• Supplied material
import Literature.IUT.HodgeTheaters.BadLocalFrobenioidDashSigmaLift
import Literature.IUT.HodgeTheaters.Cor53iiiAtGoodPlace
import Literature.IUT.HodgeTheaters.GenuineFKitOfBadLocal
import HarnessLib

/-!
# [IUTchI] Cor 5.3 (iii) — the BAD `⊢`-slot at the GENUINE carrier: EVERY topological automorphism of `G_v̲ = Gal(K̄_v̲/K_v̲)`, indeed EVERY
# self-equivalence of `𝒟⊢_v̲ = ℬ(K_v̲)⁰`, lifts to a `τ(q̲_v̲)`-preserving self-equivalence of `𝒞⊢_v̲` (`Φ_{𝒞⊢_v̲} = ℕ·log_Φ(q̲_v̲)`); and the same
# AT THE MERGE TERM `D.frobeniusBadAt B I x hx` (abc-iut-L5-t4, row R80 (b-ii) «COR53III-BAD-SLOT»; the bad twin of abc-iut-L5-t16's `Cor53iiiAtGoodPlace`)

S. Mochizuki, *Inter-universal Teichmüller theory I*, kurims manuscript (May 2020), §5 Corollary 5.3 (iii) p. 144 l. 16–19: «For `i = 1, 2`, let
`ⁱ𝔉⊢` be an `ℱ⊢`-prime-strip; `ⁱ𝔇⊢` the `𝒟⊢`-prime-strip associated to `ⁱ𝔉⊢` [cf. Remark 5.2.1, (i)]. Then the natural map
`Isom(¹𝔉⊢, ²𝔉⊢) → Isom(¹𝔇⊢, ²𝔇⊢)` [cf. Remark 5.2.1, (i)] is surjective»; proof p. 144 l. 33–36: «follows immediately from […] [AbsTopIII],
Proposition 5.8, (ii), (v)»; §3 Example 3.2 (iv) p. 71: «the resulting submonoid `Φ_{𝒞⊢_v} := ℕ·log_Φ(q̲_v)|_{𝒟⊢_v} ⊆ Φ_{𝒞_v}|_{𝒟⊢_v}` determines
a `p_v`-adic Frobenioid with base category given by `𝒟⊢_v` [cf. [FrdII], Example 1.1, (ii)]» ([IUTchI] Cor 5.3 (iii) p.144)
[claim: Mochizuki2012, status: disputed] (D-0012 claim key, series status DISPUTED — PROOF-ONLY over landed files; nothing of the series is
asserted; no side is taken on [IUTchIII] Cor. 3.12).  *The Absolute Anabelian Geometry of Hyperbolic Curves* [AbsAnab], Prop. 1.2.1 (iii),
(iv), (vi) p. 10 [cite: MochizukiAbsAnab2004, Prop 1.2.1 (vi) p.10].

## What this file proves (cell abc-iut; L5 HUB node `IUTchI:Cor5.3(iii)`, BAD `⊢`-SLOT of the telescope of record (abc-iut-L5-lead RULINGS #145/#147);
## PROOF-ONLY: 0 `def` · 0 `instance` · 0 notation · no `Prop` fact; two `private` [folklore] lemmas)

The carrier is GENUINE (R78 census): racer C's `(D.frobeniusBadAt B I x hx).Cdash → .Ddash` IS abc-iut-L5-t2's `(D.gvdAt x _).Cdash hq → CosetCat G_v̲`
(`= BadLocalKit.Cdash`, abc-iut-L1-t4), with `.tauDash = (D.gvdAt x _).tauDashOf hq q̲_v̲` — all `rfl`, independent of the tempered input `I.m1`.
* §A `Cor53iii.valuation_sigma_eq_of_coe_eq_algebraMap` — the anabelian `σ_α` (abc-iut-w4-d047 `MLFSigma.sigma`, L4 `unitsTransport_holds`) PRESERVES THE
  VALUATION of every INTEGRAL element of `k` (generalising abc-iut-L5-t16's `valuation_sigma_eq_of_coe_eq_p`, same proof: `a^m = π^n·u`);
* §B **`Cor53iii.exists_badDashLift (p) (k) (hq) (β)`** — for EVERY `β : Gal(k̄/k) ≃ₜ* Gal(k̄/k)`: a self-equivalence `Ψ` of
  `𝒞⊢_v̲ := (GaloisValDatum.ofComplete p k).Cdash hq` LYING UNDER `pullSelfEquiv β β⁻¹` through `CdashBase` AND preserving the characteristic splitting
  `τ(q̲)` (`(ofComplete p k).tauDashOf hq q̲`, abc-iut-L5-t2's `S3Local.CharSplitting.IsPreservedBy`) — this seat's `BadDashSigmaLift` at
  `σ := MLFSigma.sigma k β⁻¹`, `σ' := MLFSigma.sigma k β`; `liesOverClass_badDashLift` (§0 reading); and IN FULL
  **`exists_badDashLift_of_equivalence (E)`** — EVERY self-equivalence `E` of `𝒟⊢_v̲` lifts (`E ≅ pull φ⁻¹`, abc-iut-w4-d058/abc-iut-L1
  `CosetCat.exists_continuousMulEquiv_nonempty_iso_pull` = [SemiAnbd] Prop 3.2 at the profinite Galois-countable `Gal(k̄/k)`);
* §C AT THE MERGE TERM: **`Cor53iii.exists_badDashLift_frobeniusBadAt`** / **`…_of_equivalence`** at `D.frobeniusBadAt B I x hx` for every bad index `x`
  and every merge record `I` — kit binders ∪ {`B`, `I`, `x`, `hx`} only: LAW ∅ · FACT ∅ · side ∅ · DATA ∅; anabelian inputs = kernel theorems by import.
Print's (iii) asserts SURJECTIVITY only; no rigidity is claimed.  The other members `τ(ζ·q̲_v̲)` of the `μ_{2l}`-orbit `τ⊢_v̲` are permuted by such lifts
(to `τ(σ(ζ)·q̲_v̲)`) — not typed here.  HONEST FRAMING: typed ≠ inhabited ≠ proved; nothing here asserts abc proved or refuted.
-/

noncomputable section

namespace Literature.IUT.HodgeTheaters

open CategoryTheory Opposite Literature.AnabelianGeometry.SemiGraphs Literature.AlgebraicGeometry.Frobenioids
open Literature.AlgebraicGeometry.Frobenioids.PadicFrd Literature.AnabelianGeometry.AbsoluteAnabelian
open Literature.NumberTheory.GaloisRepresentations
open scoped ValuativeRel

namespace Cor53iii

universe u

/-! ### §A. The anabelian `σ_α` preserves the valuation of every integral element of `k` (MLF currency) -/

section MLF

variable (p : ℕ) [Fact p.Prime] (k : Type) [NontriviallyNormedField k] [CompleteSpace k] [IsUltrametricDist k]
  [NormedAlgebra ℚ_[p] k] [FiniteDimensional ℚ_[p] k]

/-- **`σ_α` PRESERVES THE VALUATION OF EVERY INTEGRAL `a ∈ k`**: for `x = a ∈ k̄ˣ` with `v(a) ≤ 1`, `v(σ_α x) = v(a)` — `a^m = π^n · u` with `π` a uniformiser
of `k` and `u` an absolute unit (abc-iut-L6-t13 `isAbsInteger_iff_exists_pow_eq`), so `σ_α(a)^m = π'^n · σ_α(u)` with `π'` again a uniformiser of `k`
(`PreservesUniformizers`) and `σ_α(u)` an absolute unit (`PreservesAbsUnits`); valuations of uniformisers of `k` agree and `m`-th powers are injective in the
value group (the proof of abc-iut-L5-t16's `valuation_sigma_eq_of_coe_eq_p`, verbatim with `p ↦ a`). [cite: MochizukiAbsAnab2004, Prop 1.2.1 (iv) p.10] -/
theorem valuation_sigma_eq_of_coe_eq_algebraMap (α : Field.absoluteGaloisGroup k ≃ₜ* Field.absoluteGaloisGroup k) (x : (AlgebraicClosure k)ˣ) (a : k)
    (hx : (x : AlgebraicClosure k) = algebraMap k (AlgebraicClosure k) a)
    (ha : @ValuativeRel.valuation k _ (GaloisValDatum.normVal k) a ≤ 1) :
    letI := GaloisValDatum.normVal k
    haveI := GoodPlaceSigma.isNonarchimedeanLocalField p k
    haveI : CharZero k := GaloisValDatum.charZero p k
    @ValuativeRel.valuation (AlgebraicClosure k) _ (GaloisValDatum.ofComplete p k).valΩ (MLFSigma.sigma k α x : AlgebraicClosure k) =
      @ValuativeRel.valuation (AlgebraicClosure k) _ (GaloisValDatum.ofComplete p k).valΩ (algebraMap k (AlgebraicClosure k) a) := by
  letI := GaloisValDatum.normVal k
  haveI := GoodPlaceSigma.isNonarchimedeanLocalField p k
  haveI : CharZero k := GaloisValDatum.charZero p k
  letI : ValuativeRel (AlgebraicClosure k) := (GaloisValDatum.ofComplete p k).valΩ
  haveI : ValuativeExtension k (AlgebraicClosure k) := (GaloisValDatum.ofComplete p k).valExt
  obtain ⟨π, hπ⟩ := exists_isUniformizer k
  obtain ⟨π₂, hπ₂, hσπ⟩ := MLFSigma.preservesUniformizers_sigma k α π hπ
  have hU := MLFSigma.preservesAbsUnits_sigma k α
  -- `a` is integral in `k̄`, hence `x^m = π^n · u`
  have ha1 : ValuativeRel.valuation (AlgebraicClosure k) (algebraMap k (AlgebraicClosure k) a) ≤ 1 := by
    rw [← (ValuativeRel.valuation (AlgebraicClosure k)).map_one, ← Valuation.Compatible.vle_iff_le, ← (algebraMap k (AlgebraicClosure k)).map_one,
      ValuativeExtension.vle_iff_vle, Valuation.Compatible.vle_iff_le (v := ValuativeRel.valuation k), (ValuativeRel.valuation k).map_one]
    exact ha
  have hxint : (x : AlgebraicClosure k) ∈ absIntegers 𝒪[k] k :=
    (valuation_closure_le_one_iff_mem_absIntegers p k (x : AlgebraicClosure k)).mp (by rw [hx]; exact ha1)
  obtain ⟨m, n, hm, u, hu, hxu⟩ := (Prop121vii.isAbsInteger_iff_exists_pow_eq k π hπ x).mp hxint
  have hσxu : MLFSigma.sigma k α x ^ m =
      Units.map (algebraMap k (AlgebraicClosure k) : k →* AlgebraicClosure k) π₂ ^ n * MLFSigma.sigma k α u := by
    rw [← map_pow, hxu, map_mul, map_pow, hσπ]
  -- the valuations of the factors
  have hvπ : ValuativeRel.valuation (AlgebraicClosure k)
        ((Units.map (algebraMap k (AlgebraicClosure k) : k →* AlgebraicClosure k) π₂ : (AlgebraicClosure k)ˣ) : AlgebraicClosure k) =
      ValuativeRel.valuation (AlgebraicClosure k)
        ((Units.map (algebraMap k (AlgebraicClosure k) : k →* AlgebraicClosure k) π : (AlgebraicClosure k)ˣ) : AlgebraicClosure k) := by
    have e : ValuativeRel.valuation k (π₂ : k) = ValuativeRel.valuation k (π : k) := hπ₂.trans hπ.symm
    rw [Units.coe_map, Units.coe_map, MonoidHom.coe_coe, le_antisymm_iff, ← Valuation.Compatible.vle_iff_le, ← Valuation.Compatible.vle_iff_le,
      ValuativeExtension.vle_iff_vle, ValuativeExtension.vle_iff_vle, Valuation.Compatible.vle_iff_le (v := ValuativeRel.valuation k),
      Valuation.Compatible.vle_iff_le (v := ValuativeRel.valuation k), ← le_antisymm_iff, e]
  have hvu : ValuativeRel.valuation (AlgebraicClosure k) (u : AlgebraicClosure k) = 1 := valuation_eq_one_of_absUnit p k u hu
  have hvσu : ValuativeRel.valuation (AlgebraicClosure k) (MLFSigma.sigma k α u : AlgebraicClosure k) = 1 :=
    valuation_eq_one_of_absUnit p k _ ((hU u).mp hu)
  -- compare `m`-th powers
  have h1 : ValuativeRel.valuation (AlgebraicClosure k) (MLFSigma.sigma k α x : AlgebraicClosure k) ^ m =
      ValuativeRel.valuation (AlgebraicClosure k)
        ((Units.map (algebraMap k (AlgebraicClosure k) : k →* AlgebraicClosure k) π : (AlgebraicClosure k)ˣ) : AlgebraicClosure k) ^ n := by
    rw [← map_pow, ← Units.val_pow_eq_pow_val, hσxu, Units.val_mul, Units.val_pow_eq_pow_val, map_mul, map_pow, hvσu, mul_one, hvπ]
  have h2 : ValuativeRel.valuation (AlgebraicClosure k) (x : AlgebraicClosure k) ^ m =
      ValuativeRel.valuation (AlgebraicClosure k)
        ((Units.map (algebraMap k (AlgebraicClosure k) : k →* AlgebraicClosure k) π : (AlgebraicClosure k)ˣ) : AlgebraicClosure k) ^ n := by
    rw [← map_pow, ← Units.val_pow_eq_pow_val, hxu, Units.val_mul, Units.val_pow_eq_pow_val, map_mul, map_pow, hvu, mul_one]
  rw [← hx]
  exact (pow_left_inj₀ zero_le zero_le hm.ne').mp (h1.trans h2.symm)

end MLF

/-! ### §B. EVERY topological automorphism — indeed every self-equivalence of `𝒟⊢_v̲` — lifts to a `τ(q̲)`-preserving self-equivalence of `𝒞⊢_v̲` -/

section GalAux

• Required action
Look through the records for the string "haveI". Copy every line that has it.

• Answer below
    haveI := GoodPlaceSigma.isNonarchimedeanLocalField p k
    haveI : CharZero k := GaloisValDatum.charZero p k
  haveI := GoodPlaceSigma.isNonarchimedeanLocalField p k
  haveI : CharZero k := GaloisValDatum.charZero p k
  haveI : ValuativeExtension k (AlgebraicClosure k) := (GaloisValDatum.ofComplete p k).valExt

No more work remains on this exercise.